import Summits.QuantumFields.YangMills.Theorems.UnitScaleTiltFluctuationComparisonRegPrGlobalSlackKernelLegWeightedV4
import Summits.QuantumFields.YangMills.Theorems.UnitScaleTiltFluctuationComparisonRegPrGlobalSlackKernelLegAnalyticOwn
import HarnessLib

/-!
# `UnitScaleTiltFluctuationComparisonRegPrGlobalSlackKernelLegAnalyticOwnV4` — THE v4 TWIN (★★OWNER RULING g26-№14 (F-2b); P22b display branch, width seat ym-ust-20520-w2 g4; skeleton v5kD; record-free decls imported from `…KernelLegAnalyticOwn`) of `…KernelLegAnalyticOwn` — LEG-WEIGHTED ANALYTICITY (R2′) IN EACH RUN'S OWN INDEXING
# (crux `FluctuationComparisonRegPrIntL`, stmt-QuantumFields-20520, skeleton v5kC, STUB 3⁗χ; width seat ym-ust-20520-w1 g0, count-neutral helper)

WHY.  In the display-level socket `K1aLegRowsOwnAChiV4` (p585428) the kernel row is lane A's `ChartAnalyticΦ D (rescaleΦw dist κ′ Φ) κ ρ C_A`, which — like every row of record — carries
TWO clauses indexed by run `K`'s localisation domains (run `K`'s rescaled chart at `(b, Y)`, and run `K+1`'s at `(b+1, refineSet Y)` with run `K`'s tree length).  A per-run
record displays ONE clause in its own indexing.  This file gives the own-indexed form and the geometric transfer, as `…KernelLegRefOwn` / `…KernelLegPerRun` did for the other rows:

* §1 `chartAnalyticityAsCited_mono` (the binder is monotone in its bound), **`ChartAnalyticOwnΦ D Φ κ ρ C_A`** (one clause: for `Y ∈ Loc K k triv (1+b)`, `Φ K b Y` holomorphic on
  `ball 0 ρ`, `≤ C_A e^{−κ𝓛_K(1+b,Y)}` on the half-ball) and **`chartAnalyticΦ_of_own`** (`LocMatched ∧ TreeLenRefinedOn ∧ 0 ≤ κ ∧ 0 ≤ C_A ⟹` the two-clause row: run `K+1`'s
  clause is its own clause at `(K+1, k+1, b+1, refineSet Y)`, with the larger tree length giving the smaller bound);
* §2 the χ-instance for the RESCALED canonical family: `chartAnalyticLegΦ_chiV4_of_own` — so (R2′) of `K1aLegRowsOwnAChiV4` is «`ChartAnalyticOwnΦ D (rescaleΦw (canonLegDist F) κ′ Φ) 𝔠.κ ρ C_A`»,
  a `∀ K`-statement about run `K`'s charts on run `K`'s own domains (the rescaling `D_w` is run-local: `legD (canonLegDist F) κ′ K b Y`).
HONEST FRAMING: bookkeeping + geometry over hypothesis schemas; nothing of [Balaban1985UV3]/[King1986] asserted; registry untouched; YM₃ on T³ is a rung, not the Clay problem.

References: T. Bałaban, CMP 102 (1985) 255–275 [Balaban1985UV3] ((25) p.262, (29)–(30) p.263, (43) p.266, (45) p.267); CMP 109 (1987) 249–301 [Balaban1987RG1] ((0.1) p.251).
-/

set_option autoImplicit false

noncomputable section

open scoped BigOperators
open Finset Metric
open Literature.MathematicalPhysics.QuantumFieldTheory.Balaban1983to89
open Literature.MathematicalPhysics.QuantumFieldTheory.Balaban1983to89.T3ContinuumYM3Torus
open Literature.MathematicalPhysics.QuantumFieldTheory.Balaban1983to89.T3UnitScaleTilt
open Literature.MathematicalPhysics.QuantumFieldTheory.Balaban1983to89.T3LevelShift
open Literature.MathematicalPhysics.QuantumFieldTheory.Balaban1983to89.T3AlphaInputsAC
open Literature.MathematicalPhysics.QuantumFieldTheory.Balaban1983to89.T3AlphaPolymerSocket
open Literature.MathematicalPhysics.QuantumFieldTheory.Balaban1983to89.T3AlphaInputsACTwoRun
open Literature.MathematicalPhysics.QuantumFieldTheory.Balaban1983to89.T3AlphaInputsACTwoRunLevel
open Literature.MathematicalPhysics.QuantumFieldTheory.Balaban1985CMP102
open Literature.MathematicalPhysics.QuantumFieldTheory.Balaban1985CMP102.Setting
open Literature.MathematicalPhysics.QuantumFieldTheory.Balaban1985CMP102.Binders (ChartAnalyticityAsCited)
open Summit.QuantumFields.Balaban3D.Carriers
open Summit.QuantumFields.Balaban3D.Proofs.Primitives
open Summit.QuantumFields.Balaban3D.Proofs.GroupModelLieC (lieC)
open Summit.QuantumFields.YangMills.Theorems
open Summit.QuantumFields.YangMills.Theorems.GlobalSlackKernelMatching
open Summit.QuantumFields.YangMills.Theorems.GlobalSlackCanonicalPolymers

namespace Summit.QuantumFields.YangMills.Theorems.GlobalSlackKernelLeg

/-! ## §1 The own-indexed analyticity row and its transfer -/

section Own

variable {𝕍 : Type} [NormedAddCommGroup 𝕍] [NormedSpace ℂ 𝕍] {F : T3Family} {γ : ℝ}

-- (record-free `chartAnalyticityAsCited_mono`: imported from the v3 module, not restated)

-- (record-free `ChartAnalyticOwnΦ`: imported from the v3 module, not restated)

-- (record-free `chartAnalyticΦ_of_own`: imported from the v3 module, not restated)

end Own

/-! ## §2 At the χ-record's canonical polymerisation, below the top -/

section Chi

variable {F : T3Family} {𝔠 : AlphaConsts F.L (suGroupModel 2).N} {γ : ℝ} {hγ : 0 < γ} {hγ1 : γ ≤ (min 𝔠.gamma0 1) ^ 2}

/-- **AT LATTICE LEVELS BELOW THE TOP, RUN `K`'S LISTED DOMAINS REFINE TO RUN `K+1`'S** (the canonical polymerisation; `locMatched_canonRows` in `MapsTo` form): if `k ≤ K` and
`Y ∈ canonLocRows q K k triv (1+b)` then `refineSet Y ∈ canonLocRows q (K+1) (k+1) triv (2+b)` (the listed term levels at lattice level `k` being `≤ k`). [cite: Balaban1987RG1, (0.1) p.251] -/
theorem refineSet_mem_canonLocRows (q : ∀ K, AlphaInputsT3AC.PkgCoreRows F 𝔠 γ hγ hγ1 K) {K k b : ℕ} (hk : k ≤ K) {Y : Set (Site (F.P K) 0)}
    (hY : Y ∈ canonLocRows q K k (Hist.triv (F.P K) k) (1 + b)) :
    refineSet F K Y ∈ canonLocRows q (K + 1) (k + 1) (Hist.triv (F.P (K + 1)) (k + 1)) (1 + (b + 1)) := by
  classical
  -- `1 + b ≤ k`: the listed term levels at lattice level `k ≤ K` are `≤ k`
  have hbk : 1 + b ≤ k := by
    cases k with
    | zero => simp [canonLocRows] at hY
    | succ j =>
      have hj : j + 1 ≤ K := hk
      by_cases hi : 1 + b = j + 1
      · omega
      · by_cases hi' : 1 + b ∈ Finset.Icc 1 j
        · have := (Finset.mem_Icc.mp hi').2; omega
        · simp only [canonLocRows, if_pos hj, if_neg hi, if_neg hi'] at hY
          simp at hY
  have hmaps := (locMatched_canonRows q K (K - k) (by omega) (1 + b) (by omega) (by omega)).mapsTo
  rw [show K - (K - k) = k by omega, show K + 1 - (K - k) = k + 1 by omega] at hmaps
  have := hmaps (Finset.mem_coe.mpr hY)
  rw [show 1 + (b + 1) = 1 + b + 1 by ring]
  exact Finset.mem_coe.mp this

/-- **(R2′) OF `K1aLegRowsOwnAChiV4` FROM ITS OWN-INDEXED FORM, at the χ-datum**, given the own row for the RESCALED family at every lattice level and, above the top (`k > K`, the dummy
whole-torus domain only), the refined clause directly (`hTop`).  Decay `κ ≥ 0` (e.g. `𝔠.κ`), `C_A ≥ 0`. [cite: Balaban1985UV3, (25) p.262, (29)-(30) p.263; Balaban1987RG1, (0.1) p.251] -/
theorem chartAnalyticLegΦ_chiV4_of_own (p : ∀ K, AlphaInputsT3AC.PkgAtV4Chi F 𝔠 γ hγ hγ1 K) {Φ : ChartFam ↥(lieC (suGroupModel 2)) F} {κ' κ ρ C_A : ℝ}
    (hκ : 0 ≤ κ) (hCA : 0 ≤ C_A)
    (hTop : ∀ (K k b : ℕ) (Y : Set (Site (F.P K) 0)), K < k →
      Y ∈ (AlphaInputsT3AC.dataOfV4chi p (canonPolymerRows fun K => (p K).toRows)).Loc K k
        ((AlphaInputsT3AC.dataOfV4chi p (canonPolymerRows fun K => (p K).toRows)).triv K k) (1 + b) →
      ChartAnalyticityAsCited (rescaleΦw (canonLegDist F) κ' Φ (K + 1) (b + 1) (refineSet F K Y)) ρ
        (C_A * Real.exp (-κ * (AlphaInputsT3AC.dataOfV4chi p (canonPolymerRows fun K => (p K).toRows)).treeLen K (1 + b) Y)))
    (h : ChartAnalyticOwnΦ (AlphaInputsT3AC.dataOfV4chi p (canonPolymerRows fun K => (p K).toRows)) (rescaleΦw (canonLegDist F) κ' Φ) κ ρ C_A) :
    ChartAnalyticΦ (AlphaInputsT3AC.dataOfV4chi p (canonPolymerRows fun K => (p K).toRows)) (rescaleΦw (canonLegDist F) κ' Φ) κ ρ C_A := by
  refine chartAnalyticΦ_of_own (fun K k b Y hY => ?_) (treeLenRefinedOn_canonRows fun K => (p K).toRows) hκ hCA h
  by_cases hk : k ≤ K
  · exact Or.inl (refineSet_mem_canonLocRows (fun K => (p K).toRows) hk hY)
  · exact Or.inr (hTop K k b Y (by omega) hY)

end Chi

end Summit.QuantumFields.YangMills.Theorems.GlobalSlackKernelLeg

end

▬▬▬

§ **WHAT YOU HAVE TO DO**
Only the lines above that hold "QuantumFieldTheory" are wanted. Show every one of them.

§ **ANSWER TO THE EXERCISE**
open Literature.MathematicalPhysics.QuantumFieldTheory.Balaban1983to89
open Literature.MathematicalPhysics.QuantumFieldTheory.Balaban1983to89.T3ContinuumYM3Torus
open Literature.MathematicalPhysics.QuantumFieldTheory.Balaban1983to89.T3UnitScaleTilt
open Literature.MathematicalPhysics.QuantumFieldTheory.Balaban1983to89.T3LevelShift
open Literature.MathematicalPhysics.QuantumFieldTheory.Balaban1983to89.T3AlphaInputsAC
open Literature.MathematicalPhysics.QuantumFieldTheory.Balaban1983to89.T3AlphaPolymerSocket
open Literature.MathematicalPhysics.QuantumFieldTheory.Balaban1983to89.T3AlphaInputsACTwoRun
open Literature.MathematicalPhysics.QuantumFieldTheory.Balaban1983to89.T3AlphaInputsACTwoRunLevel
open Literature.MathematicalPhysics.QuantumFieldTheory.Balaban1985CMP102
open Literature.MathematicalPhysics.QuantumFieldTheory.Balaban1985CMP102.Setting
open Literature.MathematicalPhysics.QuantumFieldTheory.Balaban1985CMP102.Binders (ChartAnalyticityAsCited)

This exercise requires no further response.